Take the entries below and print only the lines from the one with "(openGraph ends ω₁).Adj" through the one with "have : ω f = true", exactly as they stand, both ends included.

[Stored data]
──────────

import Literature.NumberTheory.LFunctions.LagariasDifferencedXiDefs
import Literature.NumberTheory.LFunctions.LagariasXiShiftHermiteBiehlerProofs
import Literature.NumberTheory.LFunctions.DirichletXiConjugation
import Literature.NumberTheory.LFunctions.GeneralizedRH
import Literature.Analysis.DeBrangesSpaces.Basic
import HarnessLib
import Mathlib
import Summits.Ventures.PercRepro2.Graph

/-!
# A vertex with exactly two edges: connectivity through it (blind cell PercRepro2, p5 g31)

Let `v` be a vertex whose only edges are `e₁ = {v, o}` and `e₂ = {v, b}`.  Four elementary
facts about open connections, all proved with the closure lemma `mem_of_conn_of_closed`:

* **`conn_eq_v_of_isolated`**: if both edges are closed, `v` is connected to nothing but itself;
* **`conn_update_closed_of_conn`**: if `e₁` is closed, a connection between two vertices other
  than `v` survives closing `e₂` as well (no path between them passes through `v`);
* **`conn_v_iff`**: `a₁ ↔ v` iff `e₁` is open and `a₁ ↔ o`, or `e₂` is open and `a₁ ↔ b`;
* **`conn_of_conn_update_open`**: a connection in the configuration with both edges open comes
  from a connection with both edges closed, or from two such connections joined through `v`
  (`x ↔ o` and `b ↔ y`, or `x ↔ b` and `o ↔ y`).

These are the graph-theoretic inputs of the pinning algebra at `v` for the pendant-root case of
row (LEAF-½) (`proofs/P5-OEDGE.md` §41 (3)).  Own work; standard axioms.
-/

namespace Summit.Ventures.PercRepro2

namespace StarTwoEdges

variable {V : Type*} {E : Type*} [DecidableEq E] {ends : E → Sym2 V} {e₁ e₂ : E} {v o b : V}

omit [DecidableEq E] in
/-- With both edges at `v` closed, `v` is connected only to itself. -/
lemma conn_eq_v_of_isolated (hstar : ∀ f, v ∈ ends f → f = e₁ ∨ f = e₂) {ω : Config E}
    (h1 : ω e₁ = false) (h2 : ω e₂ = false) {x : V} (h : Conn ends ω v x) : x = v := by
  have hS : ∀ z ∈ ({v} : Set V), ∀ y, (openGraph ends ω).Adj z y → y ∈ ({v} : Set V) := by
    intro z hz y hzy
    rw [Set.mem_singleton_iff] at hz
    subst hz
    rw [openGraph_adj] at hzy
    obtain ⟨_, f, hf, hends⟩ := hzy
    have hv : z ∈ ends f := by rw [hends]; exact Sym2.mem_mk_left z y
    rcases hstar f hv with rfl | rfl
    · rw [h1] at hf; exact absurd hf Bool.false_ne_true
    · rw [h2] at hf; exact absurd hf Bool.false_ne_true
  exact Set.mem_singleton_iff.1 (mem_of_conn_of_closed hS (Set.mem_singleton v) h)

/-- If `e₁` is closed, a connection between vertices other than `v` survives closing `e₂`. -/
lemma conn_update_closed_of_conn (h₁ : ends e₁ = s(v, o)) (h₂ : ends e₂ = s(v, b))
    (hstar : ∀ f, v ∈ ends f → f = e₁ ∨ f = e₂) (hvb : v ≠ b) {ω : Config E}
    (hω : ω e₁ = false) {x y : V} (hx : x ≠ v) (hy : y ≠ v) (h : Conn ends ω x y) :
    Conn ends (Function.update ω e₂ false) x y := by
  classical
  set ω' := Function.update ω e₂ false with hω'
  have hω'1 : ω' e₁ = false := by
    by_cases h12 : e₁ = e₂
    · subst h12; simp [hω']
    · simp [hω', Function.update_of_ne h12, hω]
  have hω'2 : ω' e₂ = false := by simp [hω']
  -- the closure set: the `ω'`-cluster of `x`, plus `v` when `b` is in it
  let S : Set V := {z | Conn ends ω' x z ∨ (z = v ∧ Conn ends ω' x b)}
  have hS : ∀ z ∈ S, ∀ y', (openGraph ends ω).Adj z y' → y' ∈ S := by
    intro z hz y' hzy
    rw [openGraph_adj] at hzy
    obtain ⟨hne, f, hf, hends⟩ := hzy
    by_cases hfv : v ∈ ends f
    · rcases hstar f hfv with rfl | rfl
      · rw [hω] at hf; exact absurd hf Bool.false_ne_true
      · -- `f = e₂ = {v, b}`
        rw [h₂] at hends
        rcases Sym2.eq_iff.1 hends with ⟨hzv, hyb⟩ | ⟨hzv, hyb⟩
        · -- `z = v`, `y' = b`: `v ∈ S` forces `x ↔ b` in `ω'`
          subst hyb; subst hzv
          rcases hz with hc | ⟨_, hcb⟩
          · exact absurd (conn_eq_v_of_isolated hstar hω'1 hω'2 (conn_symm hc)) hx
          · exact Or.inl hcb
        · -- `z = b`, `y' = v`
          subst hyb; subst hzv
          rcases hz with hc | ⟨hzv', _⟩
          · exact Or.inr ⟨rfl, hc⟩
          · exact absurd hzv' hvb.symm
    · -- `f` does not touch `v`: it is open in `ω'` as well
      have hzv : z ≠ v := fun h => hfv (by rw [hends, ← h]; exact Sym2.mem_mk_left z y')
      have hy'v : y' ≠ v := fun h => hfv (by rw [hends, ← h]; exact Sym2.mem_mk_right z y')
      have hfe₂ : f ≠ e₂ := fun h => hfv (by rw [h, h₂]; exact Sym2.mem_mk_left v b)
      have hf' : ω' f = true := by simp [hω', Function.update_of_ne hfe₂, hf]
      have hcz : Conn ends ω' x z := by
        rcases hz with hc | ⟨hzv', _⟩
        · exact hc
        · exact absurd hzv' hzv
      exact Or.inl (conn_trans hcz (conn_of_openAdj ⟨f, hf', hends⟩))
  have hxS : x ∈ S := Or.inl (conn_refl ends ω' x)
  rcases mem_of_conn_of_closed hS hxS h with hc | ⟨hyv, _⟩
  · exact hc
  · exact absurd hyv hy

omit [DecidableEq E] in
/-- `a₁ ↔ v` iff `e₁` is open and `a₁ ↔ o`, or `e₂` is open and `a₁ ↔ b`. -/
lemma conn_v_iff (h₁ : ends e₁ = s(v, o)) (h₂ : ends e₂ = s(v, b))
    (hstar : ∀ f, v ∈ ends f → f = e₁ ∨ f = e₂) {ω : Config E} {a₁ : V} (ha : a₁ ≠ v) :
    Conn ends ω a₁ v ↔
      (ω e₁ = true ∧ Conn ends ω a₁ o) ∨ (ω e₂ = true ∧ Conn ends ω a₁ b) := by
  constructor
  · intro h
    let S : Set V := {z | Conn ends ω a₁ z ∧
      (z = v → (ω e₁ = true ∧ Conn ends ω a₁ o) ∨ (ω e₂ = true ∧ Conn ends ω a₁ b))}
    have hS : ∀ z ∈ S, ∀ y', (openGraph ends ω).Adj z y' → y' ∈ S := by
      intro z hz y' hzy
      obtain ⟨hcz, hzv⟩ := hz
      rw [openGraph_adj] at hzy
      obtain ⟨hne, f, hf, hends⟩ := hzy
      refine ⟨conn_trans hcz (conn_of_openAdj ⟨f, hf, hends⟩), fun hy' => ?_⟩
      rw [hy'] at hends hne
      have hv : v ∈ ends f := by rw [hends]; exact Sym2.mem_mk_right z v
      rcases hstar f hv with rfl | rfl
      · rw [h₁] at hends
        rcases Sym2.eq_iff.1 hends with ⟨hz', _⟩ | ⟨_, hz'⟩
        · exact absurd hz'.symm hne
        · rw [← hz'] at hcz; exact Or.inl ⟨hf, hcz⟩
      · rw [h₂] at hends
        rcases Sym2.eq_iff.1 hends with ⟨hz', _⟩ | ⟨_, hz'⟩
        · exact absurd hz'.symm hne
        · rw [← hz'] at hcz; exact Or.inr ⟨hf, hcz⟩
    have haS : a₁ ∈ S := ⟨conn_refl ends ω a₁, fun h' => absurd h' ha⟩
    exact (mem_of_conn_of_closed hS haS h).2 rfl
  · rintro (⟨hf, hc⟩ | ⟨hf, hc⟩)
    · exact conn_trans hc (conn_of_openAdj ⟨e₁, hf, by rw [h₁, Sym2.eq_swap]⟩)
    · exact conn_trans hc (conn_of_openAdj ⟨e₂, hf, by rw [h₂, Sym2.eq_swap]⟩)

/-- A connection between vertices other than `v` in the configuration with both edges at `v`
open comes from the configuration with both edges closed, directly or through `v`. -/
lemma conn_of_conn_update_open (h₁ : ends e₁ = s(v, o)) (h₂ : ends e₂ = s(v, b))
    (hstar : ∀ f, v ∈ ends f → f = e₁ ∨ f = e₂) (h12 : e₁ ≠ e₂)
    {ω : Config E} {x y : V} (hx : x ≠ v) (hy : y ≠ v)
    (h : Conn ends (Function.update (Function.update ω e₁ true) e₂ true) x y) :
    Conn ends (Function.update (Function.update ω e₁ false) e₂ false) x y ∨
      (Conn ends (Function.update (Function.update ω e₁ false) e₂ false) x o ∧
        Conn ends (Function.update (Function.update ω e₁ false) e₂ false) b y) ∨
      (Conn ends (Function.update (Function.update ω e₁ false) e₂ false) x b ∧
        Conn ends (Function.update (Function.update ω e₁ false) e₂ false) o y) := by
  classical
  set ω₁ := Function.update (Function.update ω e₁ true) e₂ true with hω₁
  set ω₀ := Function.update (Function.update ω e₁ false) e₂ false with hω₀
  have hω₀1 : ω₀ e₁ = false := by simp [hω₀, Function.update_of_ne h12]
  have hω₀2 : ω₀ e₂ = false := by simp [hω₀]
  -- the closure set
  let S : Set V := {z | Conn ends ω₀ x z ∨
    ((Conn ends ω₀ x o ∨ Conn ends ω₀ x b) ∧ (z = v ∨ Conn ends ω₀ o z ∨ Conn ends ω₀ b z))}
  have hS : ∀ z ∈ S, ∀ y', (openGraph ends ω₁).Adj z y' → y' ∈ S := by
    intro z hz y' hzy
    rw [openGraph_adj] at hzy
    obtain ⟨hne, f, hf, hends⟩ := hzy
    by_cases hfv : v ∈ ends f
    · -- the edge is `e₁` or `e₂`
      have hbig : Conn ends ω₀ x o ∨ Conn ends ω₀ x b := by
        rcases hz with hc | ⟨hb, _⟩
        · -- `z` is in the `ω₀`-cluster of `x` and `f ∋ v` touches `z`: `z ∈ {o, b}` or `z = v`
          rcases hstar f hfv with rfl | rfl
          · rw [h₁] at hends
            rcases Sym2.eq_iff.1 hends with ⟨hz', _⟩ | ⟨_, hz'⟩
            · subst hz'
              exact absurd (conn_eq_v_of_isolated hstar hω₀1 hω₀2 (conn_symm hc)) hx
            · subst hz'; exact Or.inl hc
          · rw [h₂] at hends
            rcases Sym2.eq_iff.1 hends with ⟨hz', _⟩ | ⟨_, hz'⟩
            · subst hz'
              exact absurd (conn_eq_v_of_isolated hstar hω₀1 hω₀2 (conn_symm hc)) hx
            · subst hz'; exact Or.inr hc
        · exact hb
      refine Or.inr ⟨hbig, ?_⟩
      rcases hstar f hfv with rfl | rfl
      · rw [h₁] at hends
        rcases Sym2.eq_iff.1 hends with ⟨_, hy'⟩ | ⟨hy', _⟩
        · subst hy'; exact Or.inr (Or.inl (conn_refl ends ω₀ o))
        · subst hy'; exact Or.inl rfl
      · rw [h₂] at hends
        rcases Sym2.eq_iff.1 hends with ⟨_, hy'⟩ | ⟨hy', _⟩
        · subst hy'; exact Or.inr (Or.inr (conn_refl ends ω₀ b))
        · subst hy'; exact Or.inl rfl
    · -- `f` does not touch `v`: open in `ω₀`
      have hzv : z ≠ v := fun h => hfv (by rw [hends, ← h]; exact Sym2.mem_mk_left z y')
      have hfe₁ : f ≠ e₁ := fun h => hfv (by rw [h, h₁]; exact Sym2.mem_mk_left v o)
      have hfe₂ : f ≠ e₂ := fun h => hfv (by rw [h, h₂]; exact Sym2.mem_mk_left v b)
      have hf0 : ω₀ f = true := by
        have : ω f = true := by simpa [hω₁, Function.update_of_ne hfe₁, Function.update_of_ne hfe₂] using hf
        simp [hω₀, Function.update_of_ne hfe₁, Function.update_of_ne hfe₂, this]
      have hadj : Conn ends ω₀ z y' := conn_of_openAdj ⟨f, hf0, hends⟩
      rcases hz with hc | ⟨hbig, hzz⟩
      · exact Or.inl (conn_trans hc hadj)
      · refine Or.inr ⟨hbig, ?_⟩
        rcases hzz with hzv' | hco | hcb
        · exact absurd hzv' hzv
        · exact Or.inr (Or.inl (conn_trans hco hadj))
        · exact Or.inr (Or.inr (conn_trans hcb hadj))
  have hxS : x ∈ S := Or.inl (conn_refl ends ω₀ x)
  rcases mem_of_conn_of_closed hS hxS h with hc | ⟨hbig, hyy⟩
  · exact Or.inl hc
  · rcases hyy with hyv | hoy | hby
    · exact absurd hyv hy
    · rcases hbig with hxo | hxb
      · exact Or.inl (conn_trans hxo hoy)
      · exact Or.inr (Or.inr ⟨hxb, hoy⟩)
    · rcases hbig with hxo | hxb
      · exact Or.inr (Or.inl ⟨hxo, hby⟩)
      · exact Or.inl (conn_trans hxb hby)

end StarTwoEdges

end Summit.Ventures.PercRepro2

──────────

[Answer section]
  have hS : ∀ z ∈ S, ∀ y', (openGraph ends ω₁).Adj z y' → y' ∈ S := by
    intro z hz y' hzy
    rw [openGraph_adj] at hzy
    obtain ⟨hne, f, hf, hends⟩ := hzy
    by_cases hfv : v ∈ ends f
    · -- the edge is `e₁` or `e₂`
      have hbig : Conn ends ω₀ x o ∨ Conn ends ω₀ x b := by
        rcases hz with hc | ⟨hb, _⟩
        · -- `z` is in the `ω₀`-cluster of `x` and `f ∋ v` touches `z`: `z ∈ {o, b}` or `z = v`
          rcases hstar f hfv with rfl | rfl
          · rw [h₁] at hends
            rcases Sym2.eq_iff.1 hends with ⟨hz', _⟩ | ⟨_, hz'⟩
            · subst hz'
              exact absurd (conn_eq_v_of_isolated hstar hω₀1 hω₀2 (conn_symm hc)) hx
            · subst hz'; exact Or.inl hc
          · rw [h₂] at hends
            rcases Sym2.eq_iff.1 hends with ⟨hz', _⟩ | ⟨_, hz'⟩
            · subst hz'
              exact absurd (conn_eq_v_of_isolated hstar hω₀1 hω₀2 (conn_symm hc)) hx
            · subst hz'; exact Or.inr hc
        · exact hb
      refine Or.inr ⟨hbig, ?_⟩
      rcases hstar f hfv with rfl | rfl
      · rw [h₁] at hends
        rcases Sym2.eq_iff.1 hends with ⟨_, hy'⟩ | ⟨hy', _⟩
        · subst hy'; exact Or.inr (Or.inl (conn_refl ends ω₀ o))
        · subst hy'; exact Or.inl rfl
      · rw [h₂] at hends
        rcases Sym2.eq_iff.1 hends with ⟨_, hy'⟩ | ⟨hy', _⟩
        · subst hy'; exact Or.inr (Or.inr (conn_refl ends ω₀ b))
        · subst hy'; exact Or.inl rfl
    · -- `f` does not touch `v`: open in `ω₀`
      have hzv : z ≠ v := fun h => hfv (by rw [hends, ← h]; exact Sym2.mem_mk_left z y')
      have hfe₁ : f ≠ e₁ := fun h => hfv (by rw [h, h₁]; exact Sym2.mem_mk_left v o)
      have hfe₂ : f ≠ e₂ := fun h => hfv (by rw [h, h₂]; exact Sym2.mem_mk_left v b)
      have hf0 : ω₀ f = true := by
        have : ω f = true := by simpa [hω₁, Function.update_of_ne hfe₁, Function.update_of_ne hfe₂] using hf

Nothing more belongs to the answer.